Given records:
┄┄┄┄┄┄┄┄┄┄

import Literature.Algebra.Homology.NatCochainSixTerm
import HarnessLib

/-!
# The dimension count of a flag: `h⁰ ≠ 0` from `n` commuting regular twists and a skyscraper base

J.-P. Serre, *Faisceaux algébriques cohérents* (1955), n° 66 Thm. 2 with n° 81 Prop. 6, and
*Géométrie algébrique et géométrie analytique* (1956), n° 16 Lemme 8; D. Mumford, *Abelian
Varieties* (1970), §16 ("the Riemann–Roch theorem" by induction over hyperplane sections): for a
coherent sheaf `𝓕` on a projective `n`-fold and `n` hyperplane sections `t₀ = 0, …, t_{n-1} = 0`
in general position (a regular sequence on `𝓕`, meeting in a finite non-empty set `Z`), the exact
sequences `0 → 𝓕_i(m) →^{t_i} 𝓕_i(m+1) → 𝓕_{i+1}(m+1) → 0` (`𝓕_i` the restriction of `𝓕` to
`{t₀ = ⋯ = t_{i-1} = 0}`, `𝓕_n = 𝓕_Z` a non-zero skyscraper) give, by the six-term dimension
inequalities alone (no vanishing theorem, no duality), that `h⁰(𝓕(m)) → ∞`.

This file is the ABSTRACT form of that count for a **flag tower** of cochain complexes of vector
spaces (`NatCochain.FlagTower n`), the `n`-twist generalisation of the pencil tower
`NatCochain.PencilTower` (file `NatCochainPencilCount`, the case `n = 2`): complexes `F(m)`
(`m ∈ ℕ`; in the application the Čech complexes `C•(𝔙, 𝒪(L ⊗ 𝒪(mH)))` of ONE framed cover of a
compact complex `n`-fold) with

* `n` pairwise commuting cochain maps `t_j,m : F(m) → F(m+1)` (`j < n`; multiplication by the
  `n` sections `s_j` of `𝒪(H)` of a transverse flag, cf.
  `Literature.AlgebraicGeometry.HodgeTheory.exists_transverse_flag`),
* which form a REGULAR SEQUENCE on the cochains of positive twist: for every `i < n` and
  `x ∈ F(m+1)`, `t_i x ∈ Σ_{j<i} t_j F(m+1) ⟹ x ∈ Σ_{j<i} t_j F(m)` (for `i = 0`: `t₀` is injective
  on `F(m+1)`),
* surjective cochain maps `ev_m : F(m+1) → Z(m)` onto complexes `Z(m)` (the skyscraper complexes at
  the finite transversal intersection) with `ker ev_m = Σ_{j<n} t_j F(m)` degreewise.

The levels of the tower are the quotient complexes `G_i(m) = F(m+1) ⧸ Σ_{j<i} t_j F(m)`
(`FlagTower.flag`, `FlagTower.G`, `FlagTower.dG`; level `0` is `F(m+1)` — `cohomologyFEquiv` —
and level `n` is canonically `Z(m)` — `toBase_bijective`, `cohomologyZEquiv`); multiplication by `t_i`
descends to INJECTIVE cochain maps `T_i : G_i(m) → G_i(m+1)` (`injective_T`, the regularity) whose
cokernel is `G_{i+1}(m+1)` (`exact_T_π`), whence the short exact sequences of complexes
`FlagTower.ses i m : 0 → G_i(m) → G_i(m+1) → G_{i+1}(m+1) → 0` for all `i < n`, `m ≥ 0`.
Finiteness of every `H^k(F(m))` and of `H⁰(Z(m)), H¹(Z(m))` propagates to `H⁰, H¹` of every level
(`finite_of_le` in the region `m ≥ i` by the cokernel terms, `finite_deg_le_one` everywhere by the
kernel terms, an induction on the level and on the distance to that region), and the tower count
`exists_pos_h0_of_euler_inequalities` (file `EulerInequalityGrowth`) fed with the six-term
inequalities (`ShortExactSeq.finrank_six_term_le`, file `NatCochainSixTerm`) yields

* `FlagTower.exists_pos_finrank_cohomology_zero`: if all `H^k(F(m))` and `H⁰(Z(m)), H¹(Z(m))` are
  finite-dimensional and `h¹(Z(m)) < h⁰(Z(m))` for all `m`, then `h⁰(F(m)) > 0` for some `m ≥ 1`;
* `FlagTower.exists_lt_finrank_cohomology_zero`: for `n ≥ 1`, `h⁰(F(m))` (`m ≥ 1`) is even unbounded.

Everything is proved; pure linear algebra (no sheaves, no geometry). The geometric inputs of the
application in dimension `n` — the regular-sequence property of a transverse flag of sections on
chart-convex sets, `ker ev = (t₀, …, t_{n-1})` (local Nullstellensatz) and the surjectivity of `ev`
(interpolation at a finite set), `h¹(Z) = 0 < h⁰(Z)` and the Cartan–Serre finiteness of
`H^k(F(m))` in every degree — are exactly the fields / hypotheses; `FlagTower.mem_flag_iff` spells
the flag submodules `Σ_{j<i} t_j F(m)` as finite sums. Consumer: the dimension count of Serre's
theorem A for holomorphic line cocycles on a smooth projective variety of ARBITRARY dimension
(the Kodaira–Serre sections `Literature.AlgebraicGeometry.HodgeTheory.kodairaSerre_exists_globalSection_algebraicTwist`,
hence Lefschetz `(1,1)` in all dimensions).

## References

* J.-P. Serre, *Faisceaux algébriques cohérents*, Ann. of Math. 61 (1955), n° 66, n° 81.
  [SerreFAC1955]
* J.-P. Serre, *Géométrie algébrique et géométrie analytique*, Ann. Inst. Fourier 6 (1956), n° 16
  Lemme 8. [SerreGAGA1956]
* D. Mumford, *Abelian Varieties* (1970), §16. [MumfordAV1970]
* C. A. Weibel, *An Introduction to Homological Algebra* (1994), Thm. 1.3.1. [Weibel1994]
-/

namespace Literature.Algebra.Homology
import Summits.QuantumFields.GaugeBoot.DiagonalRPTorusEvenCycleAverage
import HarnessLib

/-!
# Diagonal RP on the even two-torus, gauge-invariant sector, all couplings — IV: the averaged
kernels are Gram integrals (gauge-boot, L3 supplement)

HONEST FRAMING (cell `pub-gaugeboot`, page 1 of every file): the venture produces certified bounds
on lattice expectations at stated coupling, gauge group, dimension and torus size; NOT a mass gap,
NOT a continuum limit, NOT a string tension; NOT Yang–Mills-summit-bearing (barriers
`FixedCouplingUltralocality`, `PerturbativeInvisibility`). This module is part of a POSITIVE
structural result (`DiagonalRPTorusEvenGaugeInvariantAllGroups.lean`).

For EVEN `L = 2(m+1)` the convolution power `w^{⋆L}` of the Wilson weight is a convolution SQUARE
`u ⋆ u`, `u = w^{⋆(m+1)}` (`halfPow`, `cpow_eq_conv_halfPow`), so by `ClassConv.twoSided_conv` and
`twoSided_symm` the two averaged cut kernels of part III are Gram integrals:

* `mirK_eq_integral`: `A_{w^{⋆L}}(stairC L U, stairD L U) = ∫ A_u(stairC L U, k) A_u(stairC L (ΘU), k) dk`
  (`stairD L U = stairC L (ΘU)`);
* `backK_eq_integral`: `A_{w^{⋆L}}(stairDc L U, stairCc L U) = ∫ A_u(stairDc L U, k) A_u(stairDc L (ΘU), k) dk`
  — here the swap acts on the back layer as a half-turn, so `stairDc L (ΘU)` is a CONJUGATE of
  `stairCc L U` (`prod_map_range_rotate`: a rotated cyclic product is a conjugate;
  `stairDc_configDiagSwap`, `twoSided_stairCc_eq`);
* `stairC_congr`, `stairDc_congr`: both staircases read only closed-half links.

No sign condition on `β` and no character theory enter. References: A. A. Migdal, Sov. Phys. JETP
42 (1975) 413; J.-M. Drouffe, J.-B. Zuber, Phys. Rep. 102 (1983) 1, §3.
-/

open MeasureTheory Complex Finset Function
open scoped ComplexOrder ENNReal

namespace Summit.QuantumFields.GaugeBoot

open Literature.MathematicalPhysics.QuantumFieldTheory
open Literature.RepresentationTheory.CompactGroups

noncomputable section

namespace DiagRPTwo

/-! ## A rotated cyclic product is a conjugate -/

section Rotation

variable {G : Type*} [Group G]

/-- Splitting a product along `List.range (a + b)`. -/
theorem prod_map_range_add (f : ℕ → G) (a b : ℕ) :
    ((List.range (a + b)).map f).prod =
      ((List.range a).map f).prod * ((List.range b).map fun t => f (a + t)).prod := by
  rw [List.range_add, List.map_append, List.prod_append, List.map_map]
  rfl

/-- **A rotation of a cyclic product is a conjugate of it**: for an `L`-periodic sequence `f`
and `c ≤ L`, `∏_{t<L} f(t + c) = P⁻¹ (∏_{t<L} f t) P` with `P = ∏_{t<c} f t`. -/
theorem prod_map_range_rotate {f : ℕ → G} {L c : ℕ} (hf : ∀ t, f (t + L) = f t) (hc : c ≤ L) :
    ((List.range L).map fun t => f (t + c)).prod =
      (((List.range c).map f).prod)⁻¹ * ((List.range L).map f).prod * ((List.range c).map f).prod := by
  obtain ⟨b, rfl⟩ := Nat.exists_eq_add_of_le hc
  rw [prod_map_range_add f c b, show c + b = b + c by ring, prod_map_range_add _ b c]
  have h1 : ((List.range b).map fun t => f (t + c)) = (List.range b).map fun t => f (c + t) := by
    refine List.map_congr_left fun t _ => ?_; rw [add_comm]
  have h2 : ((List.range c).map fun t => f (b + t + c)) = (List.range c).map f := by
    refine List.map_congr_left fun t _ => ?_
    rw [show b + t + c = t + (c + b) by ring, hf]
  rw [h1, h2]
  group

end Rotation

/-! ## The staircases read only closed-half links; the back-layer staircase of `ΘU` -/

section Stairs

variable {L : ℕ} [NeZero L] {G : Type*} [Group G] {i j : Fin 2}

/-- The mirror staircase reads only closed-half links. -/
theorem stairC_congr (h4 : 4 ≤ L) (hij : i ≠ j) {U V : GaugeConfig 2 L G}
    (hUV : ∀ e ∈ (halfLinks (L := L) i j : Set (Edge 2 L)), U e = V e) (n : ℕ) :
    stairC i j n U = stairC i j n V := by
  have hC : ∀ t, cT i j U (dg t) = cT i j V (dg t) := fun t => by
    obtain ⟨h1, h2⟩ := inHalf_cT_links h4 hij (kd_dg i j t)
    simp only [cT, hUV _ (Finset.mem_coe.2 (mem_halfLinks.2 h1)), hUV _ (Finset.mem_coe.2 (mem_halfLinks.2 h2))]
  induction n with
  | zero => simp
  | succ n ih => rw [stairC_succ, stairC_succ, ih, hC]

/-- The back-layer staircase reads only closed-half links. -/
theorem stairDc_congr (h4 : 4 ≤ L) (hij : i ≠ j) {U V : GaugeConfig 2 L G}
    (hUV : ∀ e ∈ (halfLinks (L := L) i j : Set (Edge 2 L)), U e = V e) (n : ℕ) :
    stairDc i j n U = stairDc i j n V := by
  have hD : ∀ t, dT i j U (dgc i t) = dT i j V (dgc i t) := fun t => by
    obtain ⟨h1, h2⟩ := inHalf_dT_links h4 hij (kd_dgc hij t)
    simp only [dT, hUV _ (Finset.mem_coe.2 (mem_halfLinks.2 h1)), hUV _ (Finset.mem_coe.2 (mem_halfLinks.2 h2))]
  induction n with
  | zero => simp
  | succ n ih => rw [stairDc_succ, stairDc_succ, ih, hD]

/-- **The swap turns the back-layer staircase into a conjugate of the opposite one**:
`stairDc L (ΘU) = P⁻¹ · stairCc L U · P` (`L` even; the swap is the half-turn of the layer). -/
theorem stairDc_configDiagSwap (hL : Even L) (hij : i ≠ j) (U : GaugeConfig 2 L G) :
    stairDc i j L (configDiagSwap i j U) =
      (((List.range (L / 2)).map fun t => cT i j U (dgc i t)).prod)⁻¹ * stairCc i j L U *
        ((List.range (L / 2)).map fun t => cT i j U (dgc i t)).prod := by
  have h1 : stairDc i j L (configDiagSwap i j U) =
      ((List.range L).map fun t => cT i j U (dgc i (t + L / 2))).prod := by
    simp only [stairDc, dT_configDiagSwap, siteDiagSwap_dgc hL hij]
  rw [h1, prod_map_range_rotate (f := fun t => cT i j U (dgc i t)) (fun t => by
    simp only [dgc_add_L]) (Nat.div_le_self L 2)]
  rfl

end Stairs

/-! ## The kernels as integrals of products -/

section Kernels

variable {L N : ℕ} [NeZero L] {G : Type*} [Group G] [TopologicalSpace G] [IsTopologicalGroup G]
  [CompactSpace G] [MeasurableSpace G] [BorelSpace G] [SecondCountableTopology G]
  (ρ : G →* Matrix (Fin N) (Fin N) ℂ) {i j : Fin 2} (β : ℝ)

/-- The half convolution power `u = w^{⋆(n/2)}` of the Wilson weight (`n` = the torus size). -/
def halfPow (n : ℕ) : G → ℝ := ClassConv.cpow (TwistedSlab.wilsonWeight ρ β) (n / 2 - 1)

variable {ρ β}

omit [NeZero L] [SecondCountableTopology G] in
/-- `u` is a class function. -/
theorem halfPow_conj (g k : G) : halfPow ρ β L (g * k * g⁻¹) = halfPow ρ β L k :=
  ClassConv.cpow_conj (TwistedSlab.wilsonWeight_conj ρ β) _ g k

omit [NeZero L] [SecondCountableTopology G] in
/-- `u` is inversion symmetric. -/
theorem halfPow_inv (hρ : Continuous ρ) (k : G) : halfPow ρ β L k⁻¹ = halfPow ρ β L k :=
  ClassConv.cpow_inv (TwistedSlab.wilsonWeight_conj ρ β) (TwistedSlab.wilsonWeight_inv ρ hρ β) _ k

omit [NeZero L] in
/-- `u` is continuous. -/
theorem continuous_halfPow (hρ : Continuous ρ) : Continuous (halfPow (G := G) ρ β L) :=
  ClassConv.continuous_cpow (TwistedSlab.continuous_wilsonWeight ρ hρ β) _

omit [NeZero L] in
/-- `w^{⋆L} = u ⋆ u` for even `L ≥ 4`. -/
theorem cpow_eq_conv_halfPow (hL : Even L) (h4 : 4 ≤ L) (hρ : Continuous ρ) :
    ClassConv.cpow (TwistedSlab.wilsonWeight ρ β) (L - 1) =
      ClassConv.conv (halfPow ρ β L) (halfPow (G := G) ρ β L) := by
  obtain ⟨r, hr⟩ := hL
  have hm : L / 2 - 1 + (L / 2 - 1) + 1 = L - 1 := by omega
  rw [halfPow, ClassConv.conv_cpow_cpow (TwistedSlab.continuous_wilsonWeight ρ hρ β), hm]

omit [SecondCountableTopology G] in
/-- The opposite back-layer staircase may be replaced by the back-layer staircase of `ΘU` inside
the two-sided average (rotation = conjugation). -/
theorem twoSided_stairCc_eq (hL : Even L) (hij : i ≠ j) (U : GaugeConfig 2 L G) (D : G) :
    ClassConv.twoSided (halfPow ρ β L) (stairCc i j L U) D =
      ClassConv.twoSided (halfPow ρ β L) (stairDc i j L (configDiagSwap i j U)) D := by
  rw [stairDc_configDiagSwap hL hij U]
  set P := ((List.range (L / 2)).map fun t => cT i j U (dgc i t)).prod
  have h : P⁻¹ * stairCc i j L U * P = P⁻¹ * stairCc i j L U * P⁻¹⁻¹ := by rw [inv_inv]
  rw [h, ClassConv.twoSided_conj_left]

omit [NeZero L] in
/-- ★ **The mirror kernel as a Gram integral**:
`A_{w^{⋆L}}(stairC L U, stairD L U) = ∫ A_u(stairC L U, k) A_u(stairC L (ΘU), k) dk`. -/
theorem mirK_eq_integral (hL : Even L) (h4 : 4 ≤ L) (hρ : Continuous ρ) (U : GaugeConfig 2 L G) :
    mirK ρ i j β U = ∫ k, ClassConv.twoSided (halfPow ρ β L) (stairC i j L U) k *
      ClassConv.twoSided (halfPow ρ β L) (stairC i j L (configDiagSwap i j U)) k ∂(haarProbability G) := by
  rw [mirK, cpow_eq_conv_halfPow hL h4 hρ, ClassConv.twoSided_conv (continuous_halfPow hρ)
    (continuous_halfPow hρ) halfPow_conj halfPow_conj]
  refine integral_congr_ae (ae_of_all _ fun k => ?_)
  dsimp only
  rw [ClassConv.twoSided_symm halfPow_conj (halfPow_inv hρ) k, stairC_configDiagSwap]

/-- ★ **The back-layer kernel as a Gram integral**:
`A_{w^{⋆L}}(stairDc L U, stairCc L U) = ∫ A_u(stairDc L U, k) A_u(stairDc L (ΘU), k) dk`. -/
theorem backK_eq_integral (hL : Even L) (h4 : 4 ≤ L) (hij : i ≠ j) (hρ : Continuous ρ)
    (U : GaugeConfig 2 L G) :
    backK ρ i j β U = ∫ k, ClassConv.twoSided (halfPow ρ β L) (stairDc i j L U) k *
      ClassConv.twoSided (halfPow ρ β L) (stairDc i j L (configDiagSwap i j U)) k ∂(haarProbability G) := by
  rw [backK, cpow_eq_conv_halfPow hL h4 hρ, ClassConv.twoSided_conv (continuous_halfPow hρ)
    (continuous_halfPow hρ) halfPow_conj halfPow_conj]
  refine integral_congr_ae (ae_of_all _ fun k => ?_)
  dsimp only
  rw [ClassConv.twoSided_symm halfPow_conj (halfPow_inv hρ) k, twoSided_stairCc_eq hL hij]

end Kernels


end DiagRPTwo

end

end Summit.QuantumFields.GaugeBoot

┄┄┄┄┄┄┄┄┄┄

What the task requires:
Copy only this part of the entries above: the line with "NOT a continuum", the line with "the two averaged", and the lines between, all exactly as written.

Output for this task:
NOT a continuum limit, NOT a string tension; NOT Yang–Mills-summit-bearing (barriers
`FixedCouplingUltralocality`, `PerturbativeInvisibility`). This module is part of a POSITIVE
structural result (`DiagonalRPTorusEvenGaugeInvariantAllGroups.lean`).

For EVEN `L = 2(m+1)` the convolution power `w^{⋆L}` of the Wilson weight is a convolution SQUARE
`u ⋆ u`, `u = w^{⋆(m+1)}` (`halfPow`, `cpow_eq_conv_halfPow`), so by `ClassConv.twoSided_conv` and
`twoSided_symm` the two averaged cut kernels of part III are Gram integrals:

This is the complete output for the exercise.